ここの領主は、そのような人物だと聞いているが、そうではないのか
そうだけど……。それでも、親しくしたって、身分の垣根は消えないわ
俺が侍ということは、姿形から伝わるだろう。最低限のその垣根だけで、十分だ。それ以上に高い塀は、そなたと接するのに不都合にはならないか。たとえば、このように並んで対等の口を利かれはしなくなるだろう
私が領主の娘だと知ったら、この人は態度を変えるのかしら
それは惜しいと、紅鶴は思った。風変わりな使者と対等にやりとりをしていれば、嫁ぐ先の国がどんな場所なのか、聞きだせるかもしれない。

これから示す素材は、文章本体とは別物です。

/-!
# The Frobenius twist `E^{(q)}` and the `q`-power Frobenius isogeny `E → E^{(q)}`

Topic `NumberTheory/EllipticCurves` (trunk T-ELLARITH), notion `cm_endomorphisms_isogeny`.
For a Weierstrass curve `E = W` over a field `K` of exponential characteristic `p` and
`q = p ^ n`, Silverman, *AEC*, II.2.10–2.12 and III.4.6: the curve `E^{(q)}` obtained by raising
the coefficients of `W` to the `q`-th power, and the `q`-power **Frobenius morphism**
`Frob_q : E → E^{(q)}, (x, y) ↦ (x^q, y^q)`, an isogeny defined over `K` which is a bijection on
`K̄`-points, with `Frob_q^* K̄(E^{(q)}) = K̄(E)^q` (Prop. II.2.11(a),(b): purely inseparable of
degree `q`). Over a finite field with `q` elements `E^{(q)} = E` and `Frob_q` is the Frobenius
endomorphism of `Literature.NumberTheory.EllipticCurves.FrobeniusEndomorphism`; the twist by an
arbitrary power of `p` is what the factorisation of inseparable isogenies (Cor. II.2.12) and the
dual isogeny in characteristic `p` (Thm. III.6.1) require
(`Literature.NumberTheory.EllipticCurves.IsogenyFrobeniusFactorProofs`).

## Main definitions and results (all proved)

* `WeierstrassCurve.frobeniusTwist p W n = E^{(p^n)}` (`W.map (iterateFrobenius K p n)`);
  `frobeniusTwist_zero`, `frobeniusTwist_frobeniusTwist` (`(E^{(p^n)})^{(p^m)} = E^{(p^{n+m})}`),
  `frobeniusTwist_eq_self_of_card` (`E^{(#k ^ N)} = E` over a finite field `k`), and
  `E^{(q)}` is elliptic when `E` is.
* `WeierstrassCurve.mapPoint f h : V(F) →+ V'(L)` — the group homomorphism on points induced by a
  ring homomorphism of fields `f : F → L` with `V.map f = V'` (Mathlib's `Affine.Point.map` is
  stated for algebra homomorphisms only; the Frobenius of `K̄` is not `K̄`-linear).
* `WeierstrassCurve.frobeniusTwistMap p W n : E(K̄) →+ E^{(p^n)}(K̄)`, `(x, y) ↦ (x^{p^n}, y^{p^n})`;
  injective, surjective (`K̄` is perfect), `Γ_K`-equivariant, algebraic.
* `WeierstrassCurve.frobeniusTwistIsogeny p W n : Isogeny W (W.frobeniusTwist p n)` — the
  `p^n`-power Frobenius as a term of the prelude structure `WeierstrassCurve.Isogeny`; its kernel
  is trivial (`ker_frobeniusTwistIsogeny`, `card_ker_frobeniusTwistIsogeny`).
* `pullbackX/Y_frobeniusTwistIsogeny` (`Frob^* x' = x^{p^n}`, `Frob^* y' = y^{p^n}`),
  **`mem_pullbackField_frobeniusTwistIsogeny_iff`** (`Frob^* K̄(E^{(q)}) = K̄(E)^q`, *AEC*
  II.2.11(a)) and **`deg_frobeniusTwistIsogeny`** (`deg Frob_q = q`, II.2.11(b)), the degree being
  read off from the ramification at `O` (`ord_O(x^q) = -2q = e · ord_O(x')`, the tree's
  `Isogeny.ramIdx_mul_card_ker` of `IsogenyRamification`).

## References

* [SilvermanAEC2009] J. H. Silverman, *The Arithmetic of Elliptic Curves*, 2nd ed., GTM 106,
  Springer 2009: II.2.10–2.12 (the Frobenius morphism, `K(C)^q`, factorisation), III.4.6
  (Frobenius endomorphism), proof of Thm. III.6.1 (the dual of Frobenius), V.§3.

## Design

`noncomputable section`, `open scoped Classical`, one universe `u`, dot-notation extensions in
`namespace WeierstrassCurve`. The exponential characteristic `p` is an explicit argument with
`[ExpChar K p]` (so `p = 1` in characteristic zero, where everything is the identity); the
instances `ExpChar (AlgebraicClosure K) p`, `ExpChar K̄(E) p` are derived locally.
-/

noncomputable section
import Summits.CriticalPhenomena.PercolationContinuityZ3.Theorems.PercNearOneGluingAdditiveGluingKnThm2Refined
import HarnessLib

/-! # Crux `PercNearOneGluing.NoHeavyLowerTail` (stmt-CriticalPhenomena-4575) / `AdditiveGluing` (4576), three relays —
# the BRIDGED refined Kozma–Nitzan exchange, auxiliary file: connection in `H = G − o`, the bridge lemma, BHK 2006 Thm 1.3
# with the increasing function `1{O ↔ b in H}` of the cluster of `O ∪ {o}`, the plus-term split, the arithmetic core
# (depth prover `nh-dp-commonrelay`, gen 4)

Support file (`--supports stmt-CriticalPhenomena-4575`); no definitions, no named facts, no sorries.  The assembly
(`knThm2_bridged`, `knThm2_bridged'`, `knThm2_bridged_eform`) is the sibling file `…KnThm2Bridged.lean`.

Setting of Kozma–Nitzan's Theorem 2 (arXiv:2401.12397, pp. 8–9): relays `a₁, a₂, a₃` (designated `a₃`), observer `o`, target
`b`, `X := μ(o↔A, o↔b) − μ(o↔A, a₃↔b) = I + II + III` (`stub_knThm2GoodSplit`), refined conditioning events
`N'₁₂ = {a₁,a₂,o ↮ a₃}`, `N'₁ = {a₁,o ↮ a₂,a₃}`, `N'₂` (seat (d)'s `knThm2_refined`: source sets `O ∪ {o}`).  Write `H = G − o`
(all pairs at `o` closed: the configuration `ω ∖ {e | o ∈ e}`), `T_O = ⋂_{s∈O} {s ↔ b}` and `H_O = ⋂_{s∈O} {s ↔ b in H} ⊆ T_O`.
On `T_O ∖ H_O` some `s ∈ O` reaches `b` only through `o`, so `o ↔ O` holds AUTOMATICALLY (`knBr_bridge`); hence the plus-term
`μ(N'_O ∩ {o↔O} ∩ T_O)` equals `μ(N'_O ∩ {o↔O} ∩ H_O) + μ(N'_O ∩ (T_O ∖ H_O))`, and BHK 2006 Thm 1.3 (cluster of the SET `O ∪ {o}`,
with the increasing function `1{O ↔ b in H}` of that cluster, `knBr_bhkOne`) is applied to the first part only:
  `P'_O · μ(N'_O ∩ {o↔O} ∩ T_O) ≥ A_O · h_O + P'_O · (m'_O − h_O)`,  `h_O := μ(N'_O ∩ H_O) ≤ m'_O := μ(N'_O ∩ T_O)`,
while the minus terms are bounded exactly as in `knThm2_refined` (`knRef_bhkTwo`).  Result (`knThm2_bridged`): the pre-FKG
inequality (3) at `a₃` follows from the BRIDGED CERTIFICATE
  `Σ_O  w_O · [A_O (h_O − m'_{A∖O}) + P'_O (m'_O − h_O)] ≥ 0`   (`w₁₂ = P'₁P'₂`, `w₁ = P'₂P'₁₂`, `w₂ = P'₁P'₁₂`),
i.e. in conditional form `X ≥ Θ'' := Σ_O [φ'_O (h_O − m'_{A∖O}) + (m'_O − h_O)] = Θ' + Σ_O (1 − φ'_O)(m'_O − h_O) ≥ Θ'`.
Why it matters (this seat's exact engine + kit census, memo RESIDUAL-gen4.md in run/shared/lean/prim/prim-nh-dp-commonrelay/):
with `a₃` the `τ`-minimiser, `Θ'' ≥ 0` held on every instance examined (random, full-tie, gen-3 corners, adversarial climbs),
including the joint failures of the refined chain `Θ'` and of the one-step BHK(O,b) certificate, and `Θ'' = X` EXACTLY when
`o` is adjacent only to relays (KN Theorem 4's stratum) — the first three-relay certificate with no known failure.
Corollaries: unconditional form (`knThm2_bridged'`, via the landed `stub_bhkSets`) and the additive E-form.
[cite: KozmaNitzan2024, Theorem 2 (§3.1, pp. 8–9), Theorem 4 / Lemma 5 (§3.2, pp. 12–14); VandenbergHaggstromKahn2005, Thms. 1.3–1.4]
-/

namespace Summit.CriticalPhenomena.PercolationContinuityZ3.Theorems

いいわ。じゃあ、名字は聞かない。そのかわり、無礼な、なんて言いながら、腰のものを抜いたりしないと約束をして
刀はむやみに抜くものではない
約束をすると、誓って
わかった。約束をしよう、紅鶴
父のほかに異性に呼び捨てにされた経験のない紅鶴は、頬を赤く染めた。
うん?
なんでもない
顔を背けた紅鶴の腰に、背後から駆け寄ってきた子どもが抱きついた。
紅ちゃん、紅ちゃん! 街道の団子屋にいこう
このお侍さんに里を案内してやってくれって、駄賃をもらったんだ
子どもたちが、ワイワイとふたりを取り囲む。
街道の団子屋に、いまから歩いて行くなんて。戻ってきたら、日暮れになるわよ
紅鶴はチラリと信晴に目を向けた。信晴は楽しそうに、子どもの頭に手を乗せる。
これほど子どもらが目を輝かせておるのだから、さぞかし美味な団子だろう。ならば、ぜひとも賞味せねばなるまいな
わあいと飛びはねた子どもたちが、信晴の袖を引く。
ありのままの、民の様子を知りたいというのは、本心のようね
子どもたちと、じゃれ合うような駆けっこをはじめた信晴の姿に、紅鶴はほほえみを浮かべて後を追った。